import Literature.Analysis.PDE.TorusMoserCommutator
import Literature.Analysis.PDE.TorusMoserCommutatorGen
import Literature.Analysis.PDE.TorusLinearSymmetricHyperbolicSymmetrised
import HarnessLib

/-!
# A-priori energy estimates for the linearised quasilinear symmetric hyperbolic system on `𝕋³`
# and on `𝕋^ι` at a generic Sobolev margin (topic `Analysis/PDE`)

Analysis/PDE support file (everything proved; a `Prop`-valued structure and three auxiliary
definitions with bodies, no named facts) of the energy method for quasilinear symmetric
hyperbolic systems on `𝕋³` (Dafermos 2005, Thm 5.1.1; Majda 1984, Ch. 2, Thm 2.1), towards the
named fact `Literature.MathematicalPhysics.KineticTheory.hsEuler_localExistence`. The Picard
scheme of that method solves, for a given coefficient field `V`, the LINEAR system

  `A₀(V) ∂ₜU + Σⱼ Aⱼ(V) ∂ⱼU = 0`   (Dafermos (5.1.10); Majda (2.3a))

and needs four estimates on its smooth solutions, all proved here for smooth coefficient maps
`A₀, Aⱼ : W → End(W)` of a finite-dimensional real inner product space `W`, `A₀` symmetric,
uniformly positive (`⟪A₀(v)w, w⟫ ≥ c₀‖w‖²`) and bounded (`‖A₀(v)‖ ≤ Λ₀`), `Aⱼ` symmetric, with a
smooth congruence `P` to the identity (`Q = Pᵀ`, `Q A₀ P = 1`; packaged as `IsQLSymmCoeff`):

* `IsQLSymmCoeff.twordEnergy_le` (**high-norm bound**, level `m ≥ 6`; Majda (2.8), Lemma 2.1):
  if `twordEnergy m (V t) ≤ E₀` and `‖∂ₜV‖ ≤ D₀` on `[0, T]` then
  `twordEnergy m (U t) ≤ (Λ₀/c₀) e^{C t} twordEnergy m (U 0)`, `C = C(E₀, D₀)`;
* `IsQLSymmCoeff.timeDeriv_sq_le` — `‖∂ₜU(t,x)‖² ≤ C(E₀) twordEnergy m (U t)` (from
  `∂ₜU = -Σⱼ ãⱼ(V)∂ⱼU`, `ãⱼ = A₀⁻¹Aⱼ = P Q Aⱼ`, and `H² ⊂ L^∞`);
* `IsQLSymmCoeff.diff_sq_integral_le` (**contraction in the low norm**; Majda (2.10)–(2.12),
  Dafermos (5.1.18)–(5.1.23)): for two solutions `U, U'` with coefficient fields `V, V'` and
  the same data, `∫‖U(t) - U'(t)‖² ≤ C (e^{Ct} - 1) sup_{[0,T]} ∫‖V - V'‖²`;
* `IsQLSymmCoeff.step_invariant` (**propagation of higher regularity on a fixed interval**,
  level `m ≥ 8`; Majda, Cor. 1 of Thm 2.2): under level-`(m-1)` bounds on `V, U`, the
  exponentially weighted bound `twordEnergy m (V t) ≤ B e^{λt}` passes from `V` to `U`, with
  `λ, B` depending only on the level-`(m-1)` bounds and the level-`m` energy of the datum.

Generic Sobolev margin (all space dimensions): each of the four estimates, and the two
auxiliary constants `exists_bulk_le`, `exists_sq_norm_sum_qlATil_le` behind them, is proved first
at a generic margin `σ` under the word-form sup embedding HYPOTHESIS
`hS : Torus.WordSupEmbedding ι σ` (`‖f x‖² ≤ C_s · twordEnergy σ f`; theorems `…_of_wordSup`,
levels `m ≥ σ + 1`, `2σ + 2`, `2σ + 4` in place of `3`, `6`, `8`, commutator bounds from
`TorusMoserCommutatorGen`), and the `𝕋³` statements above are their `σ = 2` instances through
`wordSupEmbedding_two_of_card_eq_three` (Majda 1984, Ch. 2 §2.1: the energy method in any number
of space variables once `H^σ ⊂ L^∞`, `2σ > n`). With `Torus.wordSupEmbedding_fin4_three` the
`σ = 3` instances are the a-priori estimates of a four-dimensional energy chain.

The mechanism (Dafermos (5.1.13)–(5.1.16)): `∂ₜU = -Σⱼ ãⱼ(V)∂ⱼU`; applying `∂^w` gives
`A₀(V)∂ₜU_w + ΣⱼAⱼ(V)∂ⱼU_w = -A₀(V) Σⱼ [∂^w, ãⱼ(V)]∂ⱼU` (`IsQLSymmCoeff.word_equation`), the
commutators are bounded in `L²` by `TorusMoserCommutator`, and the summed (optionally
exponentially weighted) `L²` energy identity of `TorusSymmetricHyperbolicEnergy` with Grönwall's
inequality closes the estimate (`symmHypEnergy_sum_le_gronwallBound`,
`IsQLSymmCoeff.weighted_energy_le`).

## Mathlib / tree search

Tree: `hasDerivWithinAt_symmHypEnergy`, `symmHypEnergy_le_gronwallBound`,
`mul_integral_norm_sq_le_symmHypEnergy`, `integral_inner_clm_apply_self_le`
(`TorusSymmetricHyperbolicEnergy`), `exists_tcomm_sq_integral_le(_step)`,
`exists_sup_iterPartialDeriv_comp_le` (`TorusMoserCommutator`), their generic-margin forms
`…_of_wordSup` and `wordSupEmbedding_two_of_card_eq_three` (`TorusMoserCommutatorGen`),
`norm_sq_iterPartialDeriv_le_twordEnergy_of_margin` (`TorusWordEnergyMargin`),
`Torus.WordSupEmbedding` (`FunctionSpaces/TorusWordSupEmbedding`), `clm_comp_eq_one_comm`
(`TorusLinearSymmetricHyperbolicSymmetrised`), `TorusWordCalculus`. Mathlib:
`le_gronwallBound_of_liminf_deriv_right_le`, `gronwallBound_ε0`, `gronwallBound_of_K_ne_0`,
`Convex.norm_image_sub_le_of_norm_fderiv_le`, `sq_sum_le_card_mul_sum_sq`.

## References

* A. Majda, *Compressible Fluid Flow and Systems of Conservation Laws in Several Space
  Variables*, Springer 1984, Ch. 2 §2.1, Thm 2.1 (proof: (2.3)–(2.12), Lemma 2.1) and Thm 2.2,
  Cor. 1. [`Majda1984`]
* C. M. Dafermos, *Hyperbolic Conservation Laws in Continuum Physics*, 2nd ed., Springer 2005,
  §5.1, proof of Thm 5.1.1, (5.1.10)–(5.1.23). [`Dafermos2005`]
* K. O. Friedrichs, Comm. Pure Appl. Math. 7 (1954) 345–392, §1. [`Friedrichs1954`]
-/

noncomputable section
==
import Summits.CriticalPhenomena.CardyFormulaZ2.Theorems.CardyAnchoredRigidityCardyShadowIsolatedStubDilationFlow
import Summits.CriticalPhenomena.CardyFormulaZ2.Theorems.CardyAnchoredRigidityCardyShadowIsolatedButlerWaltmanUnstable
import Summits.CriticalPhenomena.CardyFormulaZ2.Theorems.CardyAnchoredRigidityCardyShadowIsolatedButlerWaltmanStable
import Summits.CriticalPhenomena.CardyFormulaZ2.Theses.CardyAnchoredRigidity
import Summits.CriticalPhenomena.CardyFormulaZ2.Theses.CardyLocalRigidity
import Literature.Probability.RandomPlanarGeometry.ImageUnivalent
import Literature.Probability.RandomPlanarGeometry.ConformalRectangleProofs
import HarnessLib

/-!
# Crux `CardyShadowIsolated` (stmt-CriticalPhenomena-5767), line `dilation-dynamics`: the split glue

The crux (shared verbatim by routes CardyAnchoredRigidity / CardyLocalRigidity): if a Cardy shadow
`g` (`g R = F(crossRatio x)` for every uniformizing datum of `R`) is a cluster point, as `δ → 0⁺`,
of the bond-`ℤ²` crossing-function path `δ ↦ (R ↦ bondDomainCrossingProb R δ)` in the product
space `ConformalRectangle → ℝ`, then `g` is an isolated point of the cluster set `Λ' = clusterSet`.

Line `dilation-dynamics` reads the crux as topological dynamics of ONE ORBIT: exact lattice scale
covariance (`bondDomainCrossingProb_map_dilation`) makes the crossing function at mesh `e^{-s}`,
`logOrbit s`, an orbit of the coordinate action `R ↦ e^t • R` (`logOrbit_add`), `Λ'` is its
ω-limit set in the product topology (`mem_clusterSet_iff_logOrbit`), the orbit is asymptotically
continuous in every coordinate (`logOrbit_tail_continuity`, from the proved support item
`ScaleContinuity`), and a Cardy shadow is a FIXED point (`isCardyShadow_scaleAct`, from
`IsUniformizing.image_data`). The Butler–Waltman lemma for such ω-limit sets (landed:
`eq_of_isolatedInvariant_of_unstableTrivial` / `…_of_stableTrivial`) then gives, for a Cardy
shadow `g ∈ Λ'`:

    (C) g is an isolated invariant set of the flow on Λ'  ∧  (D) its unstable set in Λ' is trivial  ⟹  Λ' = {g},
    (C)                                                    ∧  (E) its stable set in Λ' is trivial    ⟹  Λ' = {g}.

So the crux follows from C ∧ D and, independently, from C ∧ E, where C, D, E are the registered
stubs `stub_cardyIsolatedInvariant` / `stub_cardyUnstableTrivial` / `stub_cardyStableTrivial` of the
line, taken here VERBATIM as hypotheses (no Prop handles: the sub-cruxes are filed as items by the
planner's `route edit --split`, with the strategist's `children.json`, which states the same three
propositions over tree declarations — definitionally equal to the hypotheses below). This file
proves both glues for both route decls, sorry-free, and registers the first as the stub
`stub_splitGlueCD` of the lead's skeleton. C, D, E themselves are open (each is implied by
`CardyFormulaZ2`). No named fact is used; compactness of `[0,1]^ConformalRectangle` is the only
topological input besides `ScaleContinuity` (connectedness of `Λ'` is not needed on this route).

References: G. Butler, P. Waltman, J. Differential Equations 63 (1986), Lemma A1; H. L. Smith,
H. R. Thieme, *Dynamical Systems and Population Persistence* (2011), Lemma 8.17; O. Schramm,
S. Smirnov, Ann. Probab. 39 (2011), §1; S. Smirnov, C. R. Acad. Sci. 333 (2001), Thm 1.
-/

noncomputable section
* * *
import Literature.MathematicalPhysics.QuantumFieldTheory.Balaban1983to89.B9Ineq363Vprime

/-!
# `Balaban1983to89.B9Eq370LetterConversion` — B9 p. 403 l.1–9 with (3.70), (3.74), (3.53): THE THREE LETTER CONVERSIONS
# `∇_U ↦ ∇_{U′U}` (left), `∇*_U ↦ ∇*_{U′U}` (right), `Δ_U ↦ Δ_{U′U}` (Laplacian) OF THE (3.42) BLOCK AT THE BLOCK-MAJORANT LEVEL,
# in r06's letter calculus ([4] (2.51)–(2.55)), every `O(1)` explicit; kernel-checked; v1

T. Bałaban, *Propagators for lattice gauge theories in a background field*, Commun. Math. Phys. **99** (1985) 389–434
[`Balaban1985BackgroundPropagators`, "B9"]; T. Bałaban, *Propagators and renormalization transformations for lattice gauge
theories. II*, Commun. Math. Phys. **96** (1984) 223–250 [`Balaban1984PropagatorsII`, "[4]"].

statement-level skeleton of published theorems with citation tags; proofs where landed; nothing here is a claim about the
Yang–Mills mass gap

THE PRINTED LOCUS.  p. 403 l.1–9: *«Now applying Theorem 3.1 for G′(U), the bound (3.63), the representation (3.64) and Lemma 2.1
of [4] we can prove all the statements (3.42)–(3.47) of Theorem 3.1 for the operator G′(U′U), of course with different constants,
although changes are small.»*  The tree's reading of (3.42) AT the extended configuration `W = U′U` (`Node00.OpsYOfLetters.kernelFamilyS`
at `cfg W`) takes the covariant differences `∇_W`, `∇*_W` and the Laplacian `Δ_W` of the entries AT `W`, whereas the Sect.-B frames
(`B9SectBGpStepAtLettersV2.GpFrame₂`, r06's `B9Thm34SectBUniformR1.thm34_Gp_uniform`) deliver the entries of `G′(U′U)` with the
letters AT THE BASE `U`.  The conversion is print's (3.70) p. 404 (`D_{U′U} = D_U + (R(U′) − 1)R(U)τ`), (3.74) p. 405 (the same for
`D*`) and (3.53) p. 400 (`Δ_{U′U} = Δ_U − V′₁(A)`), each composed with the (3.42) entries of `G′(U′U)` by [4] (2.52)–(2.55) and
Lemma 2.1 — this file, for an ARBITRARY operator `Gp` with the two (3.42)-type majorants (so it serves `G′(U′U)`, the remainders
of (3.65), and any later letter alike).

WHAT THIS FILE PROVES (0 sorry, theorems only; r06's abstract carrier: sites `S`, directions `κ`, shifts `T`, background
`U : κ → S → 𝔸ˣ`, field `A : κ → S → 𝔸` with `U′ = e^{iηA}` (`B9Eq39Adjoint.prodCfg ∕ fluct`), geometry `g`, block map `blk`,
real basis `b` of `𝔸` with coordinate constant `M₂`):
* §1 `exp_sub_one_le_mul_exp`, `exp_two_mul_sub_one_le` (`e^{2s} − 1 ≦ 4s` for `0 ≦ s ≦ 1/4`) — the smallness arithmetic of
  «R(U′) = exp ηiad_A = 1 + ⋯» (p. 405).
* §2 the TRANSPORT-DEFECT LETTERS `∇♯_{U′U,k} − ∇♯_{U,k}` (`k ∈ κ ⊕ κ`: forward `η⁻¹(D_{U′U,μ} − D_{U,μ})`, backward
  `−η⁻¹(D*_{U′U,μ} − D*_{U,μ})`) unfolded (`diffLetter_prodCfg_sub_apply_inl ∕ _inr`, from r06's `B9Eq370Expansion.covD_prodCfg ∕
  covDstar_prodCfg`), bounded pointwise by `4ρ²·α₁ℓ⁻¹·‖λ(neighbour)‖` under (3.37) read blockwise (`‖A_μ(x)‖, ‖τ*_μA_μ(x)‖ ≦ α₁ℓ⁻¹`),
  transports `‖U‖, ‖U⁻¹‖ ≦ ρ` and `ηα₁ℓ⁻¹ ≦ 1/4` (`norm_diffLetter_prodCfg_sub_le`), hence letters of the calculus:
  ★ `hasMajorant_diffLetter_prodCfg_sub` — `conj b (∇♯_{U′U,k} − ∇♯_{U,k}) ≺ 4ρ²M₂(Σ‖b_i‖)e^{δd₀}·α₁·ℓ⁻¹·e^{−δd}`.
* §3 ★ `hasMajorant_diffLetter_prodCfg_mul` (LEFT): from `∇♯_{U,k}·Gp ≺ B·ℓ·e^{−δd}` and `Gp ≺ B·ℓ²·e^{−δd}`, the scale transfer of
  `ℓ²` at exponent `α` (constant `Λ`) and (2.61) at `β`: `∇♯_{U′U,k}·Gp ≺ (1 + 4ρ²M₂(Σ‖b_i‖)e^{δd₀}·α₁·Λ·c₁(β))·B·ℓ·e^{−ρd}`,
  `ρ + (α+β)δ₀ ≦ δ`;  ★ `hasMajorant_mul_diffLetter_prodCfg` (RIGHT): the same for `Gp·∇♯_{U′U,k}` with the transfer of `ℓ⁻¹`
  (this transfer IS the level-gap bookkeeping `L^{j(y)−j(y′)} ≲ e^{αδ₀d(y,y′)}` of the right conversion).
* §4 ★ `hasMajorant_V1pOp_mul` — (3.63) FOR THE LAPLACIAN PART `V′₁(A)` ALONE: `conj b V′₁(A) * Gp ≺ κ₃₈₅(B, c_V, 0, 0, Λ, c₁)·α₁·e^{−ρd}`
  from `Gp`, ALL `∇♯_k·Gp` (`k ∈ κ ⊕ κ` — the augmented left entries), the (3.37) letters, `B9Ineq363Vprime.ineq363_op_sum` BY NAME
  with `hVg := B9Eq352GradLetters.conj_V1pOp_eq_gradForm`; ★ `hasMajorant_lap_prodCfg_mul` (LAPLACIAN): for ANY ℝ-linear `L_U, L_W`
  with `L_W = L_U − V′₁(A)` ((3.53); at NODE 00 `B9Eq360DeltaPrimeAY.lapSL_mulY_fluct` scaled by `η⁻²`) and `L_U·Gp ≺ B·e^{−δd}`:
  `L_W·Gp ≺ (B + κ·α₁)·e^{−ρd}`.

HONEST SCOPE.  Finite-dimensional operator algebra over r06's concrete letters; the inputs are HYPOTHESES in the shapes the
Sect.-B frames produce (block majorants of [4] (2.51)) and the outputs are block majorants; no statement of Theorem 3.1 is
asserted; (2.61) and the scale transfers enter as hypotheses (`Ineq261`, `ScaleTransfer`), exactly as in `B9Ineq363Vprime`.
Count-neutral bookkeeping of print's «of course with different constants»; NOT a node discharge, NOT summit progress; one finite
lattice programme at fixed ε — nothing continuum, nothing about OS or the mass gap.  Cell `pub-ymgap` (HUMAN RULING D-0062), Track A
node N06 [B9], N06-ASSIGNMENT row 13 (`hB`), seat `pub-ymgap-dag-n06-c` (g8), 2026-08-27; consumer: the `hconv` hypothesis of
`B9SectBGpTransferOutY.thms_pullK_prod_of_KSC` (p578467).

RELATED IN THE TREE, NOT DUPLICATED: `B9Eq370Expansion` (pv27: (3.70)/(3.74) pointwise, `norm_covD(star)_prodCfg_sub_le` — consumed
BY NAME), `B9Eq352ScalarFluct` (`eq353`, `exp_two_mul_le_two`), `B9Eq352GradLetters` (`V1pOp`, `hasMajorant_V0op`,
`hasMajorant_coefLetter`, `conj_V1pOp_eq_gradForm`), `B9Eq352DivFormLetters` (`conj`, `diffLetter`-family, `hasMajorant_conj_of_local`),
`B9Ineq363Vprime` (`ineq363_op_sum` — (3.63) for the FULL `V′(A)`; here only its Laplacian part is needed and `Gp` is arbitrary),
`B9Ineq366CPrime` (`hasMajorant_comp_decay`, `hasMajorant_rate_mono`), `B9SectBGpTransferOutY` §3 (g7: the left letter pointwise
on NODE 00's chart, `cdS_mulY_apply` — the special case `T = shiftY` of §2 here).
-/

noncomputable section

■ Exercise instructions ■
For each line of the entries that includes "TorusSymmetricHyperbolicEnergy", show that line.

■ Written solution ■
exponentially weighted) `L²` energy identity of `TorusSymmetricHyperbolicEnergy` with Grönwall's
(`TorusSymmetricHyperbolicEnergy`), `exists_tcomm_sq_integral_le(_step)`,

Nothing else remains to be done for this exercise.